ABOUT THIS EXERCISE: Repeat exactly the lines from the start of the records below through the line that contains "objects carry the", including both.

RECORDS FOR THE TASK:
import Summits.QuantumFields.YangMills.Theorems.BalabanUVNodesN15KingModelCovariantLaplacian
import Summits.QuantumFields.YangMills.Theorems.BalabanUVNodesN15KingModelTorusFreeDeterminant
import HarnessLib

/-!
# BalabanUVNodes ∕ N15 — THE KING-MODEL RUNG (PART Ͱ-c): THE COVARIANT GAUSSIAN NORMALISATION IS SQUEEZED, UNIFORMLY IN THE LINK FIELD — the BFS DIAMAGNETIC INEQUALITY BY NAME
# `(det(c(−Δ)+m²))^{|n|} ≤ det(−cΔ_U+m²)` on King's torus, the AM–GM ceiling `det(−cΔ_U+m²) ≤ (m²+2(d+1)c)^{|n||T|}`, hence per site and component
# `f_T(c,m²) ≤ (|n||T|)⁻¹ln det(−cΔ_U+m²) ≤ ln(m²+2(d+1)c)` at EVERY unitary `U` (Track A, DAG node N15 = NE2; FAN-OUT v1.1 §N15 s3; count-neutral)

HONEST FRAMING.  Count-neutral (cell `pub-ymgap`, seat `pub-ymgap-dag-n15-e` g42; `--supports stmt-QuantumFields-27247 --as helper` = K3ᴬ, KEY MAP v3).  One finite torus at fixed
spacing; King's `A = 0` free energy (PART Ε-k `log_det_lapF`, `freeEnergyDensity_bounds`) is the FLOOR; NOT Bałaban's determinants of `G_k(U)` ([B9] (3.89)-type objects carry the
averaging penalty, not of this form); NOT a node discharge (N15 of record untouched); nothing continuum ∕ ℝ⁴ ∕ OS ∕ Clay.

THE RESULT.  For every period vector `K` (all `K_μ ≥ 1`), `c ≥ 0`, `m² > 0`, fibre `𝕜ⁿ` (`𝕜 = ℝ` or `ℂ`) and EVERY unitary link field `U`, with `M_U = −cΔ_U + m²` of PART Ͱ-a:
* §1 (generic, Mathlib-only) ★★ **`PosDef.re_det_le_pow`** — AM–GM on the spectrum: a positive definite `A` on `m` has `Re det A ≤ (Re tr A ∕ |m|)^{|m|}`
  (`IsHermitian.det_eq_prod_eigenvalues`, `trace_eq_sum_eigenvalues`, `Real.geom_mean_le_arith_mean_weighted`);
* §2 `det_covLapF_eq_ofReal_re` (`det M_U` is real), `re_det_covLapF_pos`, ★★★ **`det_lapF_pow_le_re_det_covLapF`** — THE DIAMAGNETIC INEQUALITY ON KING's TORUS BY NAME
  (`LatticeDiamagneticInequality.Hopping.det_coupling_free_le` [BrydgesFrohlichSeiler1979], as invoked at [Balaban1982Higgs2] (3.37)–(3.38) p.591, + Ͱ-a `det_covLapF_free`):
  `(det(c(−Δ)+m²))^{|n|} ≤ Re det M_U` — switching on ANY gauge field can only DECREASE the minimally coupled Gaussian integral `∫e^{−½⟨φ,M_Uφ⟩}dφ ∝ (det M_U)^{−1∕2}` below King's;
  ★★ **`trace_covLapF`** (`tr M_U = |n||T|(m²+2(d+1)c)` when all `K_μ ≥ 2` — no self-loop bonds), ★★★ **`re_det_covLapF_le_pow`** (`Re det M_U ≤ (m²+2(d+1)c)^{|n||T|}`);
* §3 per site and component: ★★★ **`log_re_det_covLapF_div_bounds`** — `|T|⁻¹ln det(c(−Δ)+m²) ≤ (|n||T|)⁻¹ln Re det M_U ≤ ln(m²+2(d+1)c)`, ★★ **`log_re_det_covLapF_div_ge_log_mass`**
  (`≥ ln m²`, Ε-k `freeEnergyDensity_bounds`), ★ `log_re_det_covLapF_kingGaugeAct` (gauge invariant, Ͱ-a) — the covariant normalisation per degree of freedom lives in a window
  of width `ln(1 + 2(d+1)c∕m²)` INDEPENDENT of `U` and of the volume, whose floor is King's free energy density.

PRIOR TREE ART (by name): Ͱ-a (`covLapF`, `kingHopping_strictDom`, `posDef_covLapF`, `det_covLapF_free`, `covLapF_apply`, `det_covLapF_kingGaugeAct`), `LatticeDiamagneticInequality.Hopping`
(`det_coupling_free_le`, `im_det_coupling`, `det_coupling_pos`), Ε-k (`det_lapF_pos`, `freeEnergyDensity_bounds`), Mathlib (`Matrix.IsHermitian.eigenvalues`, `Real.geom_mean_le_arith_mean_weighted`).
Dedup (rg at filing): basename 0 files; needles `re_det_le_pow|det_lapF_pow_le_re_det_covLapF|re_det_covLapF_le_pow|trace_covLapF|log_re_det_covLapF` 0 tree files.
Locators: [Balaban1982Higgs2] (3.37)–(3.38) p.591; [King1986] (3.89) p.668, (4.4) p.670; [Balaban1985BackgroundPropagators] (3.23) p.394, p.398 l.1–2.  0 `sorry`, 0 `def`.
-/

noncomputable section

open scoped BigOperators ComplexConjugate ComplexOrder Kronecker
open Finset Matrix

namespace Summit.QuantumFields.YangMills.BalabanUVNodes.N15KingModelRung.Covariant

open Literature.MathematicalPhysics.QuantumFieldTheory.LatticeDiamagneticInequality (Hopping blk placed)
open Literature.MathematicalPhysics.QuantumFieldTheory.Balaban1983to89.B5Prop11Plancherel (Tor unitVec)
open Literature.MathematicalPhysics.QuantumFieldTheory.King1986.Torus (lapF)
open Summit.QuantumFields.YangMills.BalabanUVNodes.N15KingModelRung.TorusSpectral (det_lapF_pos freeEnergyDensity_bounds)

variable {d : ℕ} (K : Fin (d + 1) → ℕ)

/-! ## §1 AM–GM on the spectrum of a positive definite matrix -/

section AMGM

variable {𝕜 : Type*} [RCLike 𝕜] {m : Type*} [Fintype m] [DecidableEq m]

/-- The real part of the determinant of a Hermitian matrix is the product of its eigenvalues. [folklore] -/
theorem IsHermitian.re_det_eq_prod_eigenvalues {A : Matrix m m 𝕜} (hA : A.IsHermitian) : RCLike.re A.det = ∏ i, hA.eigenvalues i := by
  rw [hA.det_eq_prod_eigenvalues, ← RCLike.ofReal_prod, RCLike.ofReal_re]

/-- The real part of the trace of a Hermitian matrix is the sum of its eigenvalues. [folklore] -/
theorem IsHermitian.re_trace_eq_sum_eigenvalues {A : Matrix m m 𝕜} (hA : A.IsHermitian) : RCLike.re A.trace = ∑ i, hA.eigenvalues i := by
  rw [hA.trace_eq_sum_eigenvalues, ← RCLike.ofReal_sum, RCLike.ofReal_re]

/-- ★★ **AM–GM ON THE SPECTRUM**: a positive definite matrix `A` on a finite index type `m` satisfies `Re det A ≤ (Re tr A ∕ |m|)^{|m|}` (the geometric mean of the
(positive) eigenvalues is at most their arithmetic mean). [folklore] -/
theorem PosDef.re_det_le_pow {A : Matrix m m 𝕜} (hA : A.PosDef) :
    RCLike.re A.det ≤ (RCLike.re A.trace / Fintype.card m) ^ Fintype.card m := by
  rcases isEmpty_or_nonempty m with hm | hm
  · have h0 : Fintype.card m = 0 := Fintype.card_eq_zero
    rw [h0, pow_zero, Matrix.det_isEmpty, RCLike.one_re]
  have hNpos : (0 : ℝ) < Fintype.card m := by exact_mod_cast Fintype.card_pos
  set ev := hA.1.eigenvalues with hev
  have hpos : ∀ i, 0 < ev i := fun i => hA.eigenvalues_pos i
  rw [IsHermitian.re_det_eq_prod_eigenvalues hA.1, IsHermitian.re_trace_eq_sum_eigenvalues hA.1]
  -- AM–GM with equal weights `1∕N`
  have hw := Real.geom_mean_le_arith_mean_weighted (Finset.univ : Finset m) (fun _ => (Fintype.card m : ℝ)⁻¹) ev (fun _ _ => by positivity)
    (by rw [Finset.sum_const, Finset.card_univ, nsmul_eq_mul, mul_inv_cancel₀ hNpos.ne']) (fun i _ => (hpos i).le)
  rw [Real.finsetProd_rpow _ _ (fun i _ => (hpos i).le), ← Finset.mul_sum] at hw
  have hprod : 0 ≤ ∏ i, ev i := Finset.prod_nonneg fun i _ => (hpos i).le
  have hraise := pow_le_pow_left₀ (Real.rpow_nonneg hprod _) hw (Fintype.card m)
  rw [← Real.rpow_natCast, ← Real.rpow_mul hprod, inv_mul_cancel₀ hNpos.ne', Real.rpow_one] at hraise
  simpa only [div_eq_inv_mul] using hraise

end AMGM

/-! ## §2 The diamagnetic floor and the AM–GM ceiling for `det(−cΔ_U+m²)` -/

section Determinant

variable {𝕜 : Type*} [RCLike 𝕜] {n : Type*} [Fintype n] [DecidableEq n]
variable [hK : ∀ μ, NeZero (K μ)] {c m2 : ℝ}

/-- `det M_U` is REAL (Hermitian with positive spectrum): `det M_U = Re det M_U`. [cite: Balaban1982Higgs2, (3.38) p.591] -/
theorem det_covLapF_eq_ofReal_re (hc : 0 ≤ c) (hm : 0 < m2) (U : Tor K × Fin (d + 1) → Matrix n n 𝕜) :
    (covLapF K c m2 U).det = ((RCLike.re (covLapF K c m2 U).det : ℝ) : 𝕜) := by
  refine (RCLike.re_add_im _).symm.trans ?_
  rw [show RCLike.im (covLapF K c m2 U).det = 0 from (kingHopping K c m2).im_det_coupling (kingHopping_strictDom K hc hm) U]
  simp

/-- `0 < Re det M_U` for every unitary link field. [cite: Balaban1982Higgs2, (3.38) p.591] -/
theorem re_det_covLapF_pos (hc : 0 ≤ c) (hm : 0 < m2) {U : Tor K × Fin (d + 1) → Matrix n n 𝕜} (hU : ∀ b, U b ∈ Matrix.unitaryGroup n 𝕜) :
    0 < RCLike.re (covLapF K c m2 U).det :=
  RCLike.pos_iff.mp ((kingHopping K c m2).det_coupling_pos (kingHopping_strictDom K hc hm) hU) |>.1

/-- ★★★ **THE DIAMAGNETIC INEQUALITY ON KING's TORUS, BY NAME**: `(det(c(−Δ)+m²))^{|n|} ≤ Re det(−cΔ_U+m²)` for EVERY unitary link field `U` (`c ≥ 0`, `m² > 0`; every period
vector, every fibre) — the tree's `LatticeDiamagneticInequality.Hopping.det_coupling_free_le` ([BrydgesFrohlichSeiler1979]; invoked by Bałaban at [Balaban1982Higgs2] (3.37)–(3.38)
p.591 to bound the last covariant Gaussian integral by `exp E_{0,s}`) under the King datum's strict dominance, with the free determinant identified by Ͱ-a `det_covLapF_free`:
switching on ANY gauge field lowers the minimally coupled Gaussian integral `∝ (det M_U)^{−1∕2}` below King's `A = 0` value. [cite: Balaban1982Higgs2, (3.38) p.591; King1986, (3.89) p.668] -/
theorem det_lapF_pow_le_re_det_covLapF (hc : 0 ≤ c) (hm : 0 < m2) {U : Tor K × Fin (d + 1) → Matrix n n 𝕜} (hU : ∀ b, U b ∈ Matrix.unitaryGroup n 𝕜) :
    (lapF K c m2).det ^ Fintype.card n ≤ RCLike.re (covLapF K c m2 U).det := by
  have h := (kingHopping K c m2).det_coupling_free_le (𝕜 := 𝕜) (n := n) (kingHopping_strictDom K hc hm) hU
  have hfree : RCLike.re ((kingHopping K c m2).coupling (Hopping.free : Tor K × Fin (d + 1) → Matrix n n 𝕜)).det = (lapF K c m2).det ^ Fintype.card n := by
    rw [show (kingHopping K c m2).coupling (Hopping.free : Tor K × Fin (d + 1) → Matrix n n 𝕜) = covLapF K c m2 Hopping.free from rfl, det_covLapF_free,
      ← RCLike.ofReal_pow, RCLike.ofReal_re]
  rwa [hfree] at h

/-- ★★ **THE TRACE**: `tr(−cΔ_U+m²) = |n|·|T|·(m²+2(d+1)c)` for every link field, when every period is `≥ 2` (no bond is a self-loop, so the hopping matrix has zero
diagonal). [cite: Balaban1985BackgroundPropagators, (3.23) p.394; King1986, (4.4) p.670] -/
theorem trace_covLapF (hK2 : ∀ μ, 1 < K μ) (c m2 : ℝ) (U : Tor K × Fin (d + 1) → Matrix n n 𝕜) :
    (covLapF K c m2 U).trace = (Fintype.card (Tor K × n) : 𝕜) * ((m2 + 2 * ((d : ℝ) + 1) * c : ℝ) : 𝕜) := by
  have hne : ∀ μ : Fin (d + 1), unitVec K μ ≠ 0 := fun μ h => by
    have := congr_fun h μ
    simp only [unitVec, Pi.single_eq_same, Pi.zero_apply] at this
    exact absurd this (by
      haveI : Fact (1 < K μ) := ⟨hK2 μ⟩
      exact one_ne_zero)
  rw [Matrix.trace]
  calc ∑ p : Tor K × n, (covLapF K c m2 U).diag p = ∑ _p : Tor K × n, (((m2 + 2 * ((d : ℝ) + 1) * c : ℝ) : 𝕜)) := by
        refine Finset.sum_congr rfl fun p _ => ?_
        obtain ⟨x, i⟩ := p
        rw [Matrix.diag_apply, covLapF_apply]
        simp only [and_self, if_true]
        have h1 : ∀ μ, ¬ (x = x + unitVec K μ) := fun μ h => hne μ (left_eq_add.mp h)
        have h2 : ∀ μ, ¬ (x = x - unitVec K μ) := fun μ h => hne μ (by rw [sub_eq_add_neg] at h; exact neg_eq_zero.mp (left_eq_add.mp h))
        simp only [h1, h2, if_false, add_zero, Finset.sum_const_zero, mul_zero, sub_zero]
    _ = (Fintype.card (Tor K × n) : 𝕜) * ((m2 + 2 * ((d : ℝ) + 1) * c : ℝ) : 𝕜) := by
        rw [Finset.sum_const, Finset.card_univ, nsmul_eq_mul]

/-- ★★★ **THE AM–GM CEILING**: `Re det(−cΔ_U+m²) ≤ (m²+2(d+1)c)^{|T|·|n|}` for EVERY unitary link field (all periods `≥ 2`; `c ≥ 0`, `m² > 0`).
[cite: Balaban1985BackgroundPropagators, (3.23) p.394; King1986, (3.89) p.668] -/
theorem re_det_covLapF_le_pow (hK2 : ∀ μ, 1 < K μ) (hc : 0 ≤ c) (hm : 0 < m2) {U : Tor K × Fin (d + 1) → Matrix n n 𝕜}
    (hU : ∀ b, U b ∈ Matrix.unitaryGroup n 𝕜) :
    RCLike.re (covLapF K c m2 U).det ≤ (m2 + 2 * ((d : ℝ) + 1) * c) ^ Fintype.card (Tor K × n) := by
  have h := PosDef.re_det_le_pow (posDef_covLapF K hc hm hU)
  rw [trace_covLapF K hK2 c m2 U, ← RCLike.ofReal_natCast, ← RCLike.ofReal_mul, RCLike.ofReal_re] at h
  have hN : (0 : ℝ) < Fintype.card (Tor K × n) ∨ Fintype.card (Tor K × n) = 0 := by
    rcases Nat.eq_zero_or_pos (Fintype.card (Tor K × n)) with h0 | h0
    · exact Or.inr h0
    · exact Or.inl (by exact_mod_cast h0)
  rcases hN with hN | hN
  · rwa [mul_div_cancel_left₀ _ hN.ne'] at h
  · rw [hN, pow_zero] at h ⊢
    exact h

end Determinant

/-! ## §3 Per site and component: the covariant normalisation is squeezed, uniformly in `U` -/

section PerSite

variable {𝕜 : Type*} [RCLike 𝕜] {n : Type*} [Fintype n] [DecidableEq n] [Nonempty n]
variable [hK : ∀ μ, NeZero (K μ)] {c m2 : ℝ}

/-- ★★★ **THE WINDOW**: for EVERY unitary link field `U` (all periods `≥ 2`, `c ≥ 0`, `m² > 0`), per site and per component,
`|T|⁻¹ln det(c(−Δ)+m²) ≤ (|n||T|)⁻¹ln Re det(−cΔ_U+m²) ≤ ln(m²+2(d+1)c)` — floor = King's `A = 0` free energy density (diamagnetism), ceiling = AM–GM; the window does not depend on
`U` nor on the volume. [cite: Balaban1982Higgs2, (3.38) p.591; King1986, (3.89)–(3.93) pp.668–669] -/
theorem log_re_det_covLapF_div_bounds (hK2 : ∀ μ, 1 < K μ) (hc : 0 ≤ c) (hm : 0 < m2) {U : Tor K × Fin (d + 1) → Matrix n n 𝕜}
    (hU : ∀ b, U b ∈ Matrix.unitaryGroup n 𝕜) :
    (Fintype.card (Tor K) : ℝ)⁻¹ * Real.log (lapF K c m2).det
        ≤ (Fintype.card (Tor K × n) : ℝ)⁻¹ * Real.log (RCLike.re (covLapF K c m2 U).det) ∧
      (Fintype.card (Tor K × n) : ℝ)⁻¹ * Real.log (RCLike.re (covLapF K c m2 U).det) ≤ Real.log (m2 + 2 * ((d : ℝ) + 1) * c) := by
  have hT : (0 : ℝ) < Fintype.card (Tor K) := by exact_mod_cast Fintype.card_pos
  have hn : (0 : ℝ) < Fintype.card n := by exact_mod_cast Fintype.card_pos
  have hTn : (Fintype.card (Tor K × n) : ℝ) = Fintype.card (Tor K) * Fintype.card n := by rw [Fintype.card_prod]; push_cast; ring
  have hdet : 0 < (lapF K c m2).det := det_lapF_pos K hc hm
  have hre : 0 < RCLike.re (covLapF K c m2 U).det := re_det_covLapF_pos K hc hm hU
  have hM : 0 < m2 + 2 * ((d : ℝ) + 1) * c := by positivity
  constructor
  · -- floor: `|n| ln det lapF ≤ ln Re det M_U`
    have h1 := Real.log_le_log (pow_pos hdet _) (det_lapF_pow_le_re_det_covLapF K hc hm hU)
    rw [Real.log_pow] at h1
    rw [hTn, mul_inv, mul_assoc]
    refine mul_le_mul_of_nonneg_left ?_ (inv_nonneg.2 hT.le)
    rwa [le_inv_mul_iff₀ hn]
  · -- ceiling: `ln Re det M_U ≤ |T×n| ln(m²+2(d+1)c)`
    have h2 := Real.log_le_log hre (re_det_covLapF_le_pow K hK2 hc hm hU)
    rw [Real.log_pow] at h2
    have hTn' : (0 : ℝ) < Fintype.card (Tor K × n) := by rw [hTn]; positivity
    rwa [inv_mul_le_iff₀ hTn']

/-- ★★ **THE MASS FLOOR**: `ln m² ≤ (|n||T|)⁻¹ln Re det(−cΔ_U+m²)` at every unitary `U` (Ε-k `freeEnergyDensity_bounds` under the diamagnetic floor).
[cite: King1986, (3.89) p.668; Balaban1982Higgs2, (3.38) p.591] -/
theorem log_re_det_covLapF_div_ge_log_mass (hK2 : ∀ μ, 1 < K μ) (hc : 0 ≤ c) (hm : 0 < m2) {U : Tor K × Fin (d + 1) → Matrix n n 𝕜}
    (hU : ∀ b, U b ∈ Matrix.unitaryGroup n 𝕜) :
    Real.log m2 ≤ (Fintype.card (Tor K × n) : ℝ)⁻¹ * Real.log (RCLike.re (covLapF K c m2 U).det) :=
  ((freeEnergyDensity_bounds K hc hm).1).trans (log_re_det_covLapF_div_bounds K hK2 hc hm hU).1

omit [Nonempty n] in
/-- ★ GAUGE INVARIANCE of the covariant normalisation: `ln Re det M_{U^g} = ln Re det M_U` (Ͱ-a `det_covLapF_kingGaugeAct`). [cite: Balaban1985BackgroundPropagators, p.398 l.1–2] -/
theorem log_re_det_covLapF_kingGaugeAct (c m2 : ℝ) {g : Tor K → Matrix n n 𝕜} (hg : ∀ x, g x ∈ Matrix.unitaryGroup n 𝕜)
    (U : Tor K × Fin (d + 1) → Matrix n n 𝕜) :
    Real.log (RCLike.re (covLapF K c m2 (kingGaugeAct K g U)).det) = Real.log (RCLike.re (covLapF K c m2 U).det) := by
  rw [det_covLapF_kingGaugeAct K c m2 hg U]

/-- ★★ **THE WINDOW's WIDTH**: the covariant normalisation per degree of freedom varies over ALL unitary link fields by at most `ln(m²+2(d+1)c) − |T|⁻¹ln det(c(−Δ)+m²)`
`≤ ln(1 + 2(d+1)c∕m²)` — uniformly in `U` and in the volume. [cite: Balaban1982Higgs2, (3.38) p.591; King1986, (3.89)–(3.93) pp.668–669] -/
theorem log_re_det_covLapF_div_sub_le (hK2 : ∀ μ, 1 < K μ) (hc : 0 ≤ c) (hm : 0 < m2) {U V : Tor K × Fin (d + 1) → Matrix n n 𝕜}
    (hU : ∀ b, U b ∈ Matrix.unitaryGroup n 𝕜) (hV : ∀ b, V b ∈ Matrix.unitaryGroup n 𝕜) :
    (Fintype.card (Tor K × n) : ℝ)⁻¹ * Real.log (RCLike.re (covLapF K c m2 U).det)
        - (Fintype.card (Tor K × n) : ℝ)⁻¹ * Real.log (RCLike.re (covLapF K c m2 V).det)
      ≤ Real.log (1 + 2 * ((d : ℝ) + 1) * c / m2) := by
  have hU' := (log_re_det_covLapF_div_bounds K hK2 hc hm hU).2
  have hV' := ((freeEnergyDensity_bounds K hc hm).1).trans (log_re_det_covLapF_div_bounds K hK2 hc hm hV).1
  have hlog : Real.log (m2 + 2 * ((d : ℝ) + 1) * c) - Real.log m2 = Real.log (1 + 2 * ((d : ℝ) + 1) * c / m2) := by
    rw [← Real.log_div (by positivity) hm.ne']
    congr 1
    field_simp
  linarith

end PerSite

end Summit.QuantumFields.YangMills.BalabanUVNodes.N15KingModelRung.Covariant

end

ANSWER TO THE EXERCISE:
import Summits.QuantumFields.YangMills.Theorems.BalabanUVNodesN15KingModelCovariantLaplacian
import Summits.QuantumFields.YangMills.Theorems.BalabanUVNodesN15KingModelTorusFreeDeterminant
import HarnessLib

/-!
# BalabanUVNodes ∕ N15 — THE KING-MODEL RUNG (PART Ͱ-c): THE COVARIANT GAUSSIAN NORMALISATION IS SQUEEZED, UNIFORMLY IN THE LINK FIELD — the BFS DIAMAGNETIC INEQUALITY BY NAME
# `(det(c(−Δ)+m²))^{|n|} ≤ det(−cΔ_U+m²)` on King's torus, the AM–GM ceiling `det(−cΔ_U+m²) ≤ (m²+2(d+1)c)^{|n||T|}`, hence per site and component
# `f_T(c,m²) ≤ (|n||T|)⁻¹ln det(−cΔ_U+m²) ≤ ln(m²+2(d+1)c)` at EVERY unitary `U` (Track A, DAG node N15 = NE2; FAN-OUT v1.1 §N15 s3; count-neutral)

HONEST FRAMING.  Count-neutral (cell `pub-ymgap`, seat `pub-ymgap-dag-n15-e` g42; `--supports stmt-QuantumFields-27247 --as helper` = K3ᴬ, KEY MAP v3).  One finite torus at fixed
spacing; King's `A = 0` free energy (PART Ε-k `log_det_lapF`, `freeEnergyDensity_bounds`) is the FLOOR; NOT Bałaban's determinants of `G_k(U)` ([B9] (3.89)-type objects carry the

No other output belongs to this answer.